Check for −10: Average of five numbers = (50 + 3 (−10))/5 = 4. So, incorrect.
Check for −25: Average of five numbers = (50 + 3 (−25))/5 = −5. So, correct.

Consider one-fourth of the square with half a semicircle as shown in the figure.
Area of one-fourth of the square = 1 × 1 = 1.
Area of half a semicircle = Area of circle / 4 = π(radius)²/4 = π(1)²/4 = π/4.
Area of shaded portion in figure alongside = 1 − π/4.
There are eight such shaded portions in the complete square.

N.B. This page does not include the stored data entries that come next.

import Mathlib
import Literature.Computability.Complexity.Circuit
import HarnessLib

/-!
# Route `PositionalGames`, crux `MpgGeneralSuperpoly` (stmt-PneNP-1292): glue of the registered decomposition
# (crux-strategist, BC2 redirect, FRAME FORM)

The deciding crux `Summit.PneNP.PneNP.Theses.PositionalGames.MpgGeneralSuperpoly` (X, function-level
"MPG ∉ P/poly") is DERIVED from the route's two cruxes

* `MpgMonotoneSuperpoly` (M2, stmt-PneNP-1295): superpolynomial MONOTONE lower bound for some mean-payoff template;
* `MpgNoMonotoneGap` (T-cap, stmt-PneNP-1296): monotone and general (B₂) complexity of EVERY mean-payoff template agree
  up to a polynomial,

by the arithmetic of the landed glue `Summit.PneNP.PneNP.Theorems.mpgTargetOfCruxes_proof` (item stmt-PneNP-1302,
`Theorems/PositionalGamesMpgTargetOfCruxes.lean`). FRAME FORM: this module must be importable by the route module
`Summits.PneNP.PneNP.Theses.PositionalGames` (for a `--glue-by` link the gate renders
`theorem MpgGeneralSuperpolyGlueBy_holds : MpgMonotoneSuperpoly → MpgNoMonotoneGap → MpgGeneralSuperpoly := _root_.…`
there), so it does NOT import the route module (the landed glue does, hence cannot be linked) and states the three
statements with their bodies INLINED VERBATIM from the route file rev 2, elaborated in the same `open` context; the
link then typechecks by δ-unfolding only. No definitions, nothing conditional.
-/

set_option linter.dupNamespace false

namespace Summit.PneNP.PneNP.Theorems

open scoped BigOperators Topology Manifold Classical MeasureTheory ProbabilityTheory Matrix InnerProductSpace ComplexConjugate ContinuousMap
open Filter Set Function TopologicalSpace MeasureTheory

/-- The arithmetic core: from `n ^ (c * (k + 1)) < a ≤ n ^ c * b ^ c` conclude `n ^ k < b` (otherwise
`n ^ c * b ^ c ≤ n ^ c * (n ^ k) ^ c = n ^ (c * (k + 1))`). Same statement and proof as
`mpgTargetOfCruxes_arith` of `Theorems/PositionalGamesMpgTargetOfCruxes.lean` (restated: that module imports the
route file). [folklore] -/
theorem mpgGeneralSuperpoly_split_arith {n c k a b : ℕ} (h₁ : n ^ (c * (k + 1)) < a)
    (h₂ : a ≤ n ^ c * b ^ c) : n ^ k < b := by
  refine lt_of_not_ge fun hb => ?_
  have h₃ : n ^ c * b ^ c ≤ n ^ (c * (k + 1)) := by
    calc n ^ c * b ^ c ≤ n ^ c * (n ^ k) ^ c :=
          Nat.mul_le_mul_left _ (Nat.pow_le_pow_left hb c)
      _ = n ^ (c * (k + 1)) := by
          rw [← pow_mul, ← pow_add]
          congr 1
          ring
  exact lt_irrefl _ (lt_of_lt_of_le h₁ (h₂.trans h₃))

/-- **Glue of the registered decomposition of `MpgGeneralSuperpoly`** (crux-strategist, 2026-08-17):
`MpgMonotoneSuperpoly → MpgNoMonotoneGap → MpgGeneralSuperpoly`, bodies inlined verbatim (frame form).
Fix `k`; let `c` be the exponent of the no-gap hypothesis and apply the monotone lower bound at exponent
`c * (k + 1)`: for all large `n` some template `(o, v)` has `n ^ (c * (k + 1)) < mSIZE F ≤ n ^ c * SIZE_B2(F) ^ c`,
whence `n ^ k < SIZE_B2(F)` (`mpgGeneralSuperpoly_split_arith`) for all large `n`, in particular frequently.
[folklore] -/
theorem mpgGeneralSuperpoly_of_subs
    (hM : ∀ k : ℕ, ∀ᶠ n : ℕ in Filter.atTop, ∃ (o : Fin n → Bool) (v : Fin n), n ^ k < Literature.Computability.Complexity.circuitSizeOver Literature.Computability.Complexity.monotoneBasis (fun x : (Fin n × Fin n) ⊕ (Fin n × Fin n) → Bool => decide (∃ σ : Fin n → Fin n, (∀ u, o u = true → x (Sum.inl (u, σ u)) = true) ∧ ∀ τ : Fin n → Fin n, (∀ u, o u = false → x (Sum.inl (u, τ u)) = false) → let C : Finset (Fin n) := Finset.univ.filter fun u : Fin n => ∃ᶠ t : ℕ in Filter.atTop, (fun w : Fin n => if o w = true then σ w else τ w)^[t] v = u; 2 ^ n * C.card ≤ 2 * ∑ u ∈ C, ∑ j : Fin n, if x (Sum.inr (u, j)) = true then 2 ^ (j : ℕ) else 0)))
    (hT : ∃ c : ℕ, ∀ᶠ n : ℕ in Filter.atTop, ∀ (o : Fin n → Bool) (v : Fin n), let F : ((Fin n × Fin n) ⊕ (Fin n × Fin n) → Bool) → Bool := fun x => decide (∃ σ : Fin n → Fin n, (∀ u, o u = true → x (Sum.inl (u, σ u)) = true) ∧ ∀ τ : Fin n → Fin n, (∀ u, o u = false → x (Sum.inl (u, τ u)) = false) → let C : Finset (Fin n) := Finset.univ.filter fun u : Fin n => ∃ᶠ t : ℕ in Filter.atTop, (fun w : Fin n => if o w = true then σ w else τ w)^[t] v = u; 2 ^ n * C.card ≤ 2 * ∑ u ∈ C, ∑ j : Fin n, if x (Sum.inr (u, j)) = true then 2 ^ (j : ℕ) else 0); Literature.Computability.Complexity.circuitSizeOver Literature.Computability.Complexity.monotoneBasis F ≤ n ^ c * Literature.Computability.Complexity.circuitSizeOver Literature.Computability.Complexity.B2 F ^ c) :
    ∀ k : ℕ, ∃ᶠ n : ℕ in Filter.atTop, ∃ (o : Fin n → Bool) (v : Fin n), n ^ k < Literature.Computability.Complexity.circuitSizeOver Literature.Computability.Complexity.B2 (fun x : (Fin n × Fin n) ⊕ (Fin n × Fin n) → Bool => decide (∃ σ : Fin n → Fin n, (∀ u, o u = true → x (Sum.inl (u, σ u)) = true) ∧ ∀ τ : Fin n → Fin n, (∀ u, o u = false → x (Sum.inl (u, τ u)) = false) → let C : Finset (Fin n) := Finset.univ.filter fun u : Fin n => ∃ᶠ t : ℕ in Filter.atTop, (fun w : Fin n => if o w = true then σ w else τ w)^[t] v = u; 2 ^ n * C.card ≤ 2 * ∑ u ∈ C, ∑ j : Fin n, if x (Sum.inr (u, j)) = true then 2 ^ (j : ℕ) else 0)) := by
  intro k
  obtain ⟨c, hc⟩ := hT
  refine Filter.Eventually.frequently ?_
  filter_upwards [hM (c * (k + 1)), hc] with n hn hcn
  obtain ⟨o, v, hlt⟩ := hn
  exact ⟨o, v, mpgGeneralSuperpoly_split_arith hlt (hcn o v)⟩

end Summit.PneNP.PneNP.Theorems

So, total area of shaded region in the complete square = 8 − 2π.

Let Jill be y years old. So, Jack is 7y years old now.
Ten years from now, Jill will be (y + 10) and Jack will be (7y + 10).
So, 7y + 10 = 3 (y + 10) = 3y + 30.
Thus, 4y = 20 or y = 5. Jill is 5 years old and Jack is 35 years old now.